Chegada do outono e risco de superlotação
O outono começou na última quarta-feira (20) e, com a mudança no tempo, especialistas alertam para o risco do aumento de casos de síndromes respiratórias nas crianças. Nas situações em que a hospitalização é necessária, os registros mais recorrentes são as crises de asma ou quadros de bronquiolite e pneumonia.
Nesta terça-feira (26), no Hospital de Clínicas, no Hospital da Criança Conceição e no Presidente Vargas, a lotação dos leitos está acima de 100%, conforme dados da Secretaria Municipal de Saúde de Porto Alegre.

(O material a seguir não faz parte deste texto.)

import Literature.Analysis.FluidPDE.ElgindiEllipticAssembly
import Literature.Analysis.FluidPDE.ElgindiEllipticHkTools

import HarnessLib

/-!
# The `𝓗⁴` elliptic a-priori estimate in the tree's norm — part B: `αD_RΨ`
([ElgindiGhoulMasmoudi2021] §6 Theorem 3 for `k = 4`; [Elgindi2021] §7.3–7.4)

Topic `Literature/Analysis/FluidPDE`. Proof file (everything proved, no definitions, no named
facts) on the proof path of the named fact
`Literature.Analysis.FluidPDE.Elgindi.ElgindiGhoulMasmoudi2021_stabilityCore`
(`ElgindiStabilityDecomposition.lean`). T. M. Elgindi, T.-E. Ghoul, N. Masmoudi, Camb. J. Math. 9
(2021) = arXiv:1910.14071, §6 (p. 15 of the held text):

> "**Theorem 3.** Let `k ≥ 2`, `0 < α` sufficiently small and assume `F ∈ 𝓗ᵏ` satisfies the above
> orthogonality condition. Then the unique solution to (6.1) satisfies
> `α²|D_R²Ψ|_{𝓗ᵏ} + α|D_RΨ|_{𝓗ᵏ} + |∂_θθΨ|_{𝓗ᵏ} ≤ C_k|F|_{𝓗ᵏ}` for some `C_k > 0` depending on `k`
> but independent of `α`."

This part bounds every term of `|αD_RΨ|²_{𝓗⁴}` by `3·10²³·D`, `D` the datum of
`elliptic_apriori_levels` (`ElgindiEllipticAssembly.lean`), hence the functional by `30·ofReal(3·10²³·D)`
(theorem `eHkNormSq_Dz_le`).
-/

noncomputable section

open MeasureTheory Set Real Filter Function Finset
open _root_.Topology
open scoped ENNReal

namespace Literature.Analysis.FluidPDE

namespace Elgindi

No ano passado, a partir do mês de março, houve aumento expressivo na procura por atendimento para crianças em Porto Alegre, que resultou na superlotação de emergências pediátricas de hospitais públicos e privados da Capital. Com isso, diversas instituições tiveram que operar acima da capacidade.
Além do aumento no tempo de espera por atendimento, os hospitais e unidades de saúde tiveram que fazer adaptações para abrigar os pacientes, como instalação de macas nos corredores e no meio das salas para acomodar as crianças. O mesmo se repete nas instituições privadas. Só de 24 a 30 de maio do ano passado, o Hospital Moinhos de Vento atendeu a um total de 882 crianças, a maioria com doenças respiratórias, conforme apuração de GZH.